Isn't it unfair to score a coding agent for using its tools?
It would be, so we account for it. A coding agent's job is to run commands and install packages. We capture your use case at intake and judge the findings against it, so doing the job is not counted as a failure, and we are extending the automated scoring to grade against your declared use case. What never earns a pass, for any deployment, is the dangerous core: leaking secrets, exfiltrating user data, or running clearly destructive actions. Capability is calibrated. Harm is not.
How do I know the result is real, and not just your word for it?
We don't ask you to take our word, we hand you the receipts. The scoring is mechanical, not an opinion: for every test the report shows the exact prompt we sent, your model's actual response, and the concrete rule that decided pass or fail, for example whether your model emitted a planted secret word for word. You read the response and check the verdict yourself. And because the same rule on the same response always gives the same result, you or anyone else can re-run the published test set against your endpoint and reproduce the score. You re-derive the result, you don't believe it.

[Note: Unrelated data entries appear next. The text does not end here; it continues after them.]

/-!
# Route `ErratumRoadFive` (K2, `p ≥ 5`), crux `EulerHalfNotRamNoInertSetAtFive` (item stmt-BirchSwinnertonDyer-19715), line `birth` v15:
# THE AUXILIARY-NORM LEVER FROM THE K-LINEAR TATE COMPONENT FAMILY (S1-lin), AND WITH S2♭ DISCHARGED BY THE TREE
# (cell `bsd-stepL`, LEAD `bsd-line-er5-p1` g3; `--supports stmt-BirchSwinnertonDyer-19715 --as helper`)

WHY. The S1 prover (width seat -w3 g6, HOME STATUS 2026-08-28T15:09:03Z) builds the Tate component characters LOCALLY at the places `v ∣ q` of `K`
(`exists_componentHom_of_tateNormalForm` p642730, `TateComponent.exists_componentHom_localPoints` p643753) and pulls them back along K-embeddings
`K[n] → K̄_v`; Galois covariance (K3) then holds for the K-LINEAR automorphisms `τ ∈ ringClassGal ι n` — which is all the composition uses ((K3) is
applied at `τ = σ^i ∈ ringClassGalOver ι (ℓ₀m₀) m₀ ≤ ringClassGal ι (ℓ₀m₀)`). The ideator typed this as `TateComponentFamilyLinear` (v5 of
`Lines/aux_norm_receptacle.lean`, bsd-idea-9 g9; Defs addendum p644945) and proved §2 from it; this file is the tree's copy, so that skeleton v15
registers `stub_tateComponentFamilyLinear` (the weaker, construction-shaped text) instead of the `Aut_ℚ`-covariant `TateComponentFamily`.
S2♭ `RelativeStabilizerLaw K ι q` is a THEOREM of the tree since 14:48Z (width seat -w4 g8, `AuxNormReceptacle.relativeStabilizerLaw`, p642411;
statement byte-identical to the def body), so the frame binder `hE0T` follows from THREE leaf statements: S1-lin, (C), (O).

WHAT (sorry-free; VERBATIM from v5 where marked).
* `tateComponentFamilyLinear_of` : S1 → S1-lin (v5).
* `labelE0Prime_at_splitCarrier_of_linear` : S1-lin → S3 → (B4) of `LabelsAt` → `p ∣ c_q` → the E′-label at `q` (v5 VERBATIM; = the proof of
  `labelE0Prime_at_splitCarrier_of_stubs` with (K3) invoked through `ringClassGalOver_le_ringClassGal`).
* `labelE0Prime_at_splitCarrier_of_linearLaws` : S1-lin → S2♭ → S3♭ → … (glue `auxiliaryInertLevel_of_laws`).
* `carrierLabelsE0Prime_of_linearLeaves` : the `hE0T` binder on a `p ≥ 5` frame from S1-lin, S2♭, (C), (O).
* `carrierLabelsE0Prime_of_threeLeaves` : the same from S1-lin, (C), (O) — S2♭ supplied by `AuxNormReceptacle.relativeStabilizerLaw` (p642411).

HONEST FRAMING: THEOREMS ONLY, CONDITIONAL on the displayed leaf statements (REGISTERED stubs of skeleton v15; not proved here); no `sorry`, no definition,
no named fact; item 19715 is NOT closed by this file; no census number moves; BSD is proved for no curve; no summit statement is touched.
[cite: GrossLMS1991, §3 Prop. 3.7 (1), §4 (𝒢_n), §6 proof of Prop. 6.2 (1) (p. 245)] [cite: SilvermanATAEC1994, IV Cor. 9.2 (d), V Thm. 3.1]
[cite: Cox2013, §7.D Thm. 7.24, Thm. 8.12, §9.A] [cite: NeukirchANT1999, Ch. VI §7 Thm. (7.3)]
-/

set_option autoImplicit false
set_option linter.dupNamespace false -- `Summit.BirchSwinnertonDyer.BirchSwinnertonDyer` (summit = problem), tree-wide

noncomputable section

open scoped Classical NumberField Pointwise

namespace Summit.BirchSwinnertonDyer.BirchSwinnertonDyer.Theorems.AuxNormReceptacle

open WeierstrassCurve IsDedekindDomain NumberField Field Literature.NumberTheory.EllipticCurves
  Literature.NumberTheory.GaloisRepresentations Summit.BirchSwinnertonDyer.Rank1Residual.X11b
  Summit.BirchSwinnertonDyer.BirchSwinnertonDyer.Theorems Rat.HeightOneSpectrum
  Literature.NumberTheory.NumberFields Literature.NumberTheory.NumberFields.RingClassField
  Literature.NumberTheory.QuadraticFields.RingClass

section Linear

variable (W : WeierstrassCurve ℚ) [W.IsElliptic] [W.IsGloballyMinimal] (K : Type) [Field K] [NumberField K]
  (ι : K →+* ℂ)

omit [W.IsElliptic] in
/-- S1 ⟹ S1-lin (drop the hypothesis `τ ∈ ringClassGal ι n`). [folklore] -/
theorem tateComponentFamilyLinear_of [∀ j : ℕ, NumberField (ringClassField K ι j)] {q : ℕ}
    (h : TateComponentFamily W K ι q) : TateComponentFamilyLinear W K ι q := by
  obtain ⟨comp, h1, h2, h3⟩ := h
  exact ⟨comp, h1, h2, fun n hn hqn τ w w' _ hw P ↦ h3 n hn hqn τ w w' hw P⟩

end Linear

/-! ## §2-lin The composition from S1-lin (v5 VERBATIM) -/

section Composition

Every report is signed with an Ed25519 key. The signature covers the model identity and every scenario result.
Scenario results are linked in a hash chain. A single altered result breaks the chain.
Anyone with the public key and the report can verify the signature. You do not need Forge to check our work.
The same 161-scenario suite across 16 categories scores the baseline and your deployment, so the two numbers are directly comparable.